▸ WHAT TO PRODUCE:
Given the material below, output exactly the lines from the line with "have hTr := trace_bound_of_isRamifiedQuadraticDatum" to the line with "have hR1' : ∀", both ends included, and no other lines.

[[ RECORDS PROVIDED, beginning ]]

open Classical in
/-- **HEAD — LABELLED κ-WEIGHTED G1 SUM, GLUE FOOT, GENUINE REGIME, WITH A FIXED WITNESS IN BOTH BALLS** (`n₁ = n₂ + 2t′`, `ρ ≤ n₂ < 2ρ`, `e₀ = 2ρ + 2t′ − n₂`;
`v(e₂−e₀) = k < ℓ + 2ρ`, `v(e₂−e₁) = k + 2t′`, `E = ℓ + 2ρ + 2t′ − k`; `σ f₀ = f₀`, `|f₀ + g₀| ≤ |ϖ|^{e₀}`, `|f₀ + g_e| ≤ |ϖ|^E`; `mx = max(e₀, E)`):
`Σᶠ_{M ∈ G1, diag(e)M ⊆ ϖ^ℓM} κᵢ(M)·w(M) = [outer] · (ω(−1)ω(1+f₀)·[2d ≤ mx+1], ω(−1)ω(f₀)ω(1+f₀)·[2d+2t′ ≤ mx+1], ω(f₀)·[2d+2t′ ≤ mx+1])ᵢ · q^{2ρ+2t′−⌈mx∕2⌉}`.
[cite: Kottwitz1986BaseChangeUnits, §1 pp. 240–241] [cite: LanglandsShelstad1987, §3] [cite: Serre1979, Ch. V §3 Prop. 5, Cor. 3] [cite: Rogawski1990, §4.9 Prop. 4.9.1 (a) p. 55] -/
theorem finsum_kappaCount_mul_stabiliserWeight_stratum_G1_sep_onLocus_foot_of_witness (hD : IsRamifiedQuadraticDatum σ ϖ d t) (h2 : Valued.v (2 : K) < 1)
    (hE : IsElementDatum σ ϖ N₀ α β n₁ n₂ n₃) (hT : (T : Matrix (Fin 3) (Fin 3) K) = Matrix.diagonal ![α, β, 1])
    (ρ t' : ℕ) (hρ : 1 ≤ ρ) (ht' : 1 ≤ t') (hfoot : n₁ = n₂ + 2 * t') (hρm : ρ ≤ n₂) (hm : n₂ < 2 * ρ) (i : Fin 3) (ℓ k : ℕ) (e : Fin 3 → K)
    (hk : Valued.v (e 2 - e 0) = Valued.v ϖ ^ k) (hloc : Valued.v (e 2 - e 1) = Valued.v ϖ ^ (k + 2 * t')) (hgen : k < ℓ + 2 * ρ)
    {f₀ : K} (hσf₀ : σ f₀ = f₀) (hf₀ : Valued.v (f₀ + (β - 1) / (α - 1)) ≤ Valued.v ϖ ^ (2 * ρ + 2 * t' - n₂))
    (hf₀' : Valued.v (f₀ + (e 2 - e 1) / (e 2 - e 0)) ≤ Valued.v ϖ ^ (ℓ + 2 * ρ + 2 * t' - k)) :
    ∑ᶠ M ∈ {M | M ∈ stratum σ ϖ T ![2 * ρ, 2 * ρ + 2 * t', 2 * ρ + 2 * t'] ∧ LatticeInLevel ϖ ℓ (Matrix.diagonal e) M},
        (kappaCount σ ϖ 0 i M : ℚ) * stabiliserWeight σ M =
      if (Valued.v (e 0) ≤ Valued.v ϖ ^ ℓ ∧ Valued.v (e 1) ≤ Valued.v ϖ ^ ℓ ∧ Valued.v (e 2) ≤ Valued.v ϖ ^ ℓ) ∧ ℓ + ρ ≤ k then
        (![if 2 * d ≤ max (2 * ρ + 2 * t' - n₂) (ℓ + 2 * ρ + 2 * t' - k) + 1 then (normSign σ (-1 : K) : ℚ) * normSign σ (1 + f₀) else 0,
           if 2 * d + 2 * t' ≤ max (2 * ρ + 2 * t' - n₂) (ℓ + 2 * ρ + 2 * t' - k) + 1
             then (normSign σ (-1 : K) : ℚ) * normSign σ f₀ * normSign σ (1 + f₀) else 0,
           if 2 * d + 2 * t' ≤ max (2 * ρ + 2 * t' - n₂) (ℓ + 2 * ρ + 2 * t' - k) + 1 then (normSign σ f₀ : ℚ) else 0] : Fin 3 → ℚ) i *
          (Fintype.card 𝓀[K] : ℚ) ^ (2 * ρ + 2 * t' - (max (2 * ρ + 2 * t' - n₂) (ℓ + 2 * ρ + 2 * t' - k) + 1) / 2)
      else 0 := by
  classical
  have hTr := trace_bound_of_isRamifiedQuadraticDatum hD h2
  obtain ⟨hσ, hvσ, hϖ, hfix, hd, -, -⟩ := id hD
  obtain ⟨hαn, hβn, -, -, -, h₁, h₂, h₃, -, -, -⟩ := id hE
  have hα := UnitaryThreeFourFrame.v_eq_one_of_mul_map_eq_one hvσ hαn
  have hβ := UnitaryThreeFourFrame.v_eq_one_of_mul_map_eq_one hvσ hβn
  obtain ⟨hϖ0, hϖ1⟩ := ne_zero_and_v_lt_one_of_v_eq_exp hϖ
  have hvϖ : 0 < Valued.v ϖ := (Valuation.pos_iff _).2 hϖ0
  obtain ⟨hi1, hi2, -⟩ := isoceles_depths hϖ h₁ h₂ h₃
  have hn₃ : n₃ = n₂ := by
    rcases min_le_iff.1 hi1 with h | h <;> rcases min_le_iff.1 hi2 with h' | h' <;> omega
  subst hn₃
  rw [hfoot] at h₁
  have h₃' : Valued.v (β - α) = Valued.v ϖ ^ n₃ := by rw [Valuation.map_sub_swap, h₃]
  have hg₀ : Valued.v ((β - 1) / (α - 1)) = Valued.v ϖ ^ (2 * t') := v_glueUnit_eq hvϖ.ne' h₁ h₂
  have hge : Valued.v ((e 2 - e 1) / (e 2 - e 0)) = Valued.v ϖ ^ (2 * t') := v_glueRatio_eq hϖ0 hk hloc
  -- the class representatives (as a Finset) and the reference frames
  obtain ⟨R₀, hR₀fin, -, hR1, hR2, hR3⟩ := exists_fixed_class_representatives hσ hvσ hfix hϖ hd ρ t' hρ
  set R : Finset K := hR₀fin.toFinset with hRdef
  have hmemR : ∀ g, g ∈ R ↔ g ∈ R₀ := fun g => Set.Finite.mem_toFinset hR₀fin
  have hR1' : ∀ g ∈ R, σ g = g ∧ Valued.v g = Valued.v ϖ ^ (2 * t') := fun g hg => hR1 g ((hmemR g).1 hg)
  have hR2' : ∀ f : K, σ f = f → Valued.v f = Valued.v ϖ ^ (2 * t') → ∃ g ∈ R, Valued.v (f - g) ≤ Valued.v ϖ ^ (ρ + 2 * t') :=
    fun f hσf hvf => by obtain ⟨g, hg, h⟩ := hR2 f hσf hvf; exact ⟨g, (hmemR g).2 hg, h⟩
  have hR3' : ∀ g ∈ R, ∀ g' ∈ R, Valued.v (g - g') ≤ Valued.v ϖ ^ (ρ + 2 * t') → g = g' :=
    fun g hg g' hg' h => hR3 g ((hmemR g).1 hg) g' ((hmemR g').1 hg') h
  choose V₀ hV₀ using fun g : K => exists_gl_coe_eq_glued (1 : K) 1 g (pow_ne_zero ρ hϖ0) (pow_ne_zero (2 * ρ + 2 * t') hϖ0)
  have hreadV : ∀ g : K, LatticeInLevel ϖ ℓ (Matrix.diagonal e) (latt (V₀ g : Matrix (Fin 3) (Fin 3) K)) ↔
      ((Valued.v (e 0) ≤ Valued.v ϖ ^ ℓ ∧ Valued.v (e 1) ≤ Valued.v ϖ ^ ℓ ∧ Valued.v (e 2) ≤ Valued.v ϖ ^ ℓ) ∧ ℓ + ρ ≤ k) ∧
        Valued.v ϖ ^ k * Valued.v (g + (e 2 - e 1) / (e 2 - e 0)) ≤ Valued.v ϖ ^ (ℓ + 2 * ρ + 2 * t') := fun g => by
    have h := latticeInLevel_diagonal_latt_glued_iff_onLocus hϖ ℓ ρ t' k ht' e hk hloc (x := 1) (ζ := 1) (map_one _) (map_one _) g
    rw [show g / ((1 : K) * 1) = g by rw [mul_one, div_one]] at h
    rw [hV₀ g]
    exact h
  have hstabV : ∀ g : K, mapGL T (latt (V₀ g : Matrix (Fin 3) (Fin 3) K)) = latt (V₀ g : Matrix (Fin 3) (Fin 3) K) ↔
      Valued.v (g + (β - 1) / (α - 1)) ≤ Valued.v ϖ ^ (2 * ρ + 2 * t' - n₃) := fun g =>
    mapGL_latt_glued_rep_iff hϖ hα hβ T hT h₁ h₂ h₃' hρm (by omega) g (V₀ g) (hV₀ g)
  rw [stratum_G1_eq hvσ hfix hϖ T hρ (by omega : 1 ≤ 2 * t'),
    finsum_kappaCount_mul_stabiliserWeight_glued_sep_eq hσ hvσ hfix hϖ hd hTr T hT ρ t' hρ ht' R hR1' hR2' hR3' V₀ hV₀ i
      (fun M => LatticeInLevel ϖ ℓ (Matrix.diagonal e) M) (fun u _ M => latticeInLevel_mapGL_diagGLUnits_iff u ϖ ℓ e M),
    ← Nat.card_eq_fintype_card]
  by_cases hout : (Valued.v (e 0) ≤ Valued.v ϖ ^ ℓ ∧ Valued.v (e 1) ≤ Valued.v ϖ ^ ℓ ∧ Valued.v (e 2) ≤ Valued.v ϖ ^ ℓ) ∧ ℓ + ρ ≤ k
  · rw [if_pos hout]
    have hEeq : ℓ + 2 * ρ + 2 * t' = k + (ℓ + 2 * ρ + 2 * t' - k) := by omega
    -- the finer ball around `f₀`: exponent `mx = max(e₀, E)`; both balls follow from it by `ball_of_witness`
    set mx : ℕ := max (2 * ρ + 2 * t' - n₃) (ℓ + 2 * ρ + 2 * t' - k) with hmx
    have hmx₀ : 2 * ρ + 2 * t' - n₃ ≤ mx := le_max_left _ _
    have hmxE : ℓ + 2 * ρ + 2 * t' - k ≤ mx := le_max_right _ _
    have hf₀mx : Valued.v (f₀ - f₀) ≤ Valued.v ϖ ^ mx := by rw [sub_self, map_zero]; exact zero_le
    -- membership in the finer ball around `f₀` ⟺ both ball conditions
    have hiff : ∀ g : K, (Valued.v (g + (β - 1) / (α - 1)) ≤ Valued.v ϖ ^ (2 * ρ + 2 * t' - n₃) ∧
        Valued.v (g + (e 2 - e 1) / (e 2 - e 0)) ≤ Valued.v ϖ ^ (ℓ + 2 * ρ + 2 * t' - k)) ↔ Valued.v (g - f₀) ≤ Valued.v ϖ ^ mx := by
      intro g
      constructor
      · rintro ⟨hb₀, hbe⟩
        rcases le_total (2 * ρ + 2 * t' - n₃) (ℓ + 2 * ρ + 2 * t' - k) with hle | hle
        · rw [hmx, max_eq_right hle, show g - f₀ = (g + (e 2 - e 1) / (e 2 - e 0)) - (f₀ + (e 2 - e 1) / (e 2 - e 0)) by ring]
          exact Valuation.map_sub_le _ hbe hf₀'
        · rw [hmx, max_eq_left hle, show g - f₀ = (g + (β - 1) / (α - 1)) - (f₀ + (β - 1) / (α - 1)) by ring]
          exact Valuation.map_sub_le _ hb₀ hf₀
      · intro h
        refine ⟨?_, ?_⟩
        · rw [show g + (β - 1) / (α - 1) = (g - f₀) + (f₀ + (β - 1) / (α - 1)) by ring]
          exact Valuation.map_add_le _ (h.trans (pow_le_pow_right_of_le_one' hϖ1.le hmx₀)) hf₀
        · rw [show g + (e 2 - e 1) / (e 2 - e 0) = (g - f₀) + (f₀ + (e 2 - e 1) / (e 2 - e 0)) by ring]
          exact Valuation.map_add_le _ (h.trans (pow_le_pow_right_of_le_one' hϖ1.le hmxE)) hf₀'
    have hfilter : R.filter (fun g => mapGL T (latt (V₀ g : Matrix (Fin 3) (Fin 3) K)) = latt (V₀ g : Matrix (Fin 3) (Fin 3) K) ∧
          LatticeInLevel ϖ ℓ (Matrix.diagonal e) (latt (V₀ g : Matrix (Fin 3) (Fin 3) K))) =
        R.filter (fun g => Valued.v (g - f₀) ≤ Valued.v ϖ ^ mx) := by
      refine Finset.filter_congr fun g _ => ?_
      rw [hstabV g, hreadV g, hEeq, pow_mul_le_pow_add_iff hϖ0, ← hiff g]
      exact ⟨fun h => ⟨h.1, h.2.2⟩, fun h => ⟨h.1, hout, h.2⟩⟩
    -- `|f₀| = |ϖ|^{2t′}`
    have hlt : Valued.v ϖ ^ (ℓ + 2 * ρ + 2 * t' - k) < Valued.v ϖ ^ (2 * t') := pow_lt_pow_right_of_lt_one₀ hvϖ hϖ1 (by omega)
    have hvf₀ : Valued.v f₀ = Valued.v ϖ ^ (2 * t') := by
      have h := Valuation.map_sub_eq_of_lt_left Valued.v
        (hge ▸ (by rw [show (e 2 - e 1) / (e 2 - e 0) - (-f₀) = f₀ + (e 2 - e 1) / (e 2 - e 0) by ring]; exact hf₀'.trans_lt hlt) :
          Valued.v ((e 2 - e 1) / (e 2 - e 0) - (-f₀)) < Valued.v ((e 2 - e 1) / (e 2 - e 0)))
      rw [show (e 2 - e 1) / (e 2 - e 0) - ((e 2 - e 1) / (e 2 - e 0) - -f₀) = -f₀ by ring, Valuation.map_neg] at h
      rw [h, hge]
    -- the sub-ball system of exponent `mx` (`2t′ < mx ≤ ρ + 2t′`)
    have hmx1 : 2 * t' < mx := lt_of_lt_of_le (by omega) hmxE
    have hmx2 : mx ≤ ρ + 2 * t' := max_le (by omega) (by omega)
    set S : Finset K := R.filter (fun g => Valued.v (g - f₀) ≤ Valued.v ϖ ^ mx) with hS
    have hS1 : ∀ g ∈ S, g ∈ {g : K | σ g = g ∧ Valued.v (g - f₀) ≤ Valued.v ϖ ^ mx} := fun g hg => by
      obtain ⟨hgR, hge'⟩ := Finset.mem_filter.1 hg
      exact ⟨(hR1' g hgR).1, hge'⟩
    have hS2 : ∀ f ∈ {g : K | σ g = g ∧ Valued.v (g - f₀) ≤ Valued.v ϖ ^ mx}, ∃ g ∈ S, Valued.v (f - g) ≤ Valued.v ϖ ^ (ρ + 2 * t') := by
      intro f hf
      obtain ⟨hσf, hvf⟩ := level_of_mem_subBall hD hmx1 hvf₀ hf
      obtain ⟨g, hg, hfg⟩ := hR2' f hσf hvf
      refine ⟨g, Finset.mem_filter.2 ⟨hg, ?_⟩, hfg⟩
      rw [show g - f₀ = (f - f₀) - (f - g) by ring]
      exact Valuation.map_sub_le _ hf.2 (hfg.trans (pow_le_pow_right_of_le_one' hϖ1.le hmx2))
    have hS3 : ∀ g ∈ S, ∀ g' ∈ S, Valued.v (g - g') ≤ Valued.v ϖ ^ (ρ + 2 * t') → g = g' :=
      fun g hg g' hg' h => hR3' g (Finset.mem_filter.1 hg).1 g' (Finset.mem_filter.1 hg').1 h
    rw [hfilter, sum_kappaCount_glued_rep_subBall hD h2 hρ ht' hmx1 hmx2 hσf₀ hvf₀ S hS1 hS2 hS3 V₀ hV₀ i,
      ← mul_comm ((Nat.card 𝓀[K] : ℚ) ^ _), ← mul_assoc, ← pow_add,
      show 2 * ρ + 2 * t' - (ρ + 2 * t' + 1) / 2 + ((ρ + 2 * t' + 1) / 2 - (mx + 1) / 2) = 2 * ρ + 2 * t' - (mx + 1) / 2 by omega, mul_comm]
  · rw [if_neg hout]
    have hnone : ∀ g ∈ R, ¬ (mapGL T (latt (V₀ g : Matrix (Fin 3) (Fin 3) K)) = latt (V₀ g : Matrix (Fin 3) (Fin 3) K) ∧
        LatticeInLevel ϖ ℓ (Matrix.diagonal e) (latt (V₀ g : Matrix (Fin 3) (Fin 3) K))) := fun g _ h => hout ((hreadV g).1 h.2).1
    rw [Finset.filter_false_of_mem hnone, Finset.sum_empty, mul_zero]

[[ RECORDS PROVIDED, end ]]

▸ ANSWER SPACE:
  have hTr := trace_bound_of_isRamifiedQuadraticDatum hD h2
  obtain ⟨hσ, hvσ, hϖ, hfix, hd, -, -⟩ := id hD
  obtain ⟨hαn, hβn, -, -, -, h₁, h₂, h₃, -, -, -⟩ := id hE
  have hα := UnitaryThreeFourFrame.v_eq_one_of_mul_map_eq_one hvσ hαn
  have hβ := UnitaryThreeFourFrame.v_eq_one_of_mul_map_eq_one hvσ hβn
  obtain ⟨hϖ0, hϖ1⟩ := ne_zero_and_v_lt_one_of_v_eq_exp hϖ
  have hvϖ : 0 < Valued.v ϖ := (Valuation.pos_iff _).2 hϖ0
  obtain ⟨hi1, hi2, -⟩ := isoceles_depths hϖ h₁ h₂ h₃
  have hn₃ : n₃ = n₂ := by
    rcases min_le_iff.1 hi1 with h | h <;> rcases min_le_iff.1 hi2 with h' | h' <;> omega
  subst hn₃
  rw [hfoot] at h₁
  have h₃' : Valued.v (β - α) = Valued.v ϖ ^ n₃ := by rw [Valuation.map_sub_swap, h₃]
  have hg₀ : Valued.v ((β - 1) / (α - 1)) = Valued.v ϖ ^ (2 * t') := v_glueUnit_eq hvϖ.ne' h₁ h₂
  have hge : Valued.v ((e 2 - e 1) / (e 2 - e 0)) = Valued.v ϖ ^ (2 * t') := v_glueRatio_eq hϖ0 hk hloc
  -- the class representatives (as a Finset) and the reference frames
  obtain ⟨R₀, hR₀fin, -, hR1, hR2, hR3⟩ := exists_fixed_class_representatives hσ hvσ hfix hϖ hd ρ t' hρ
  set R : Finset K := hR₀fin.toFinset with hRdef
  have hmemR : ∀ g, g ∈ R ↔ g ∈ R₀ := fun g => Set.Finite.mem_toFinset hR₀fin
  have hR1' : ∀ g ∈ R, σ g = g ∧ Valued.v g = Valued.v ϖ ^ (2 * t') := fun g hg => hR1 g ((hmemR g).1 hg)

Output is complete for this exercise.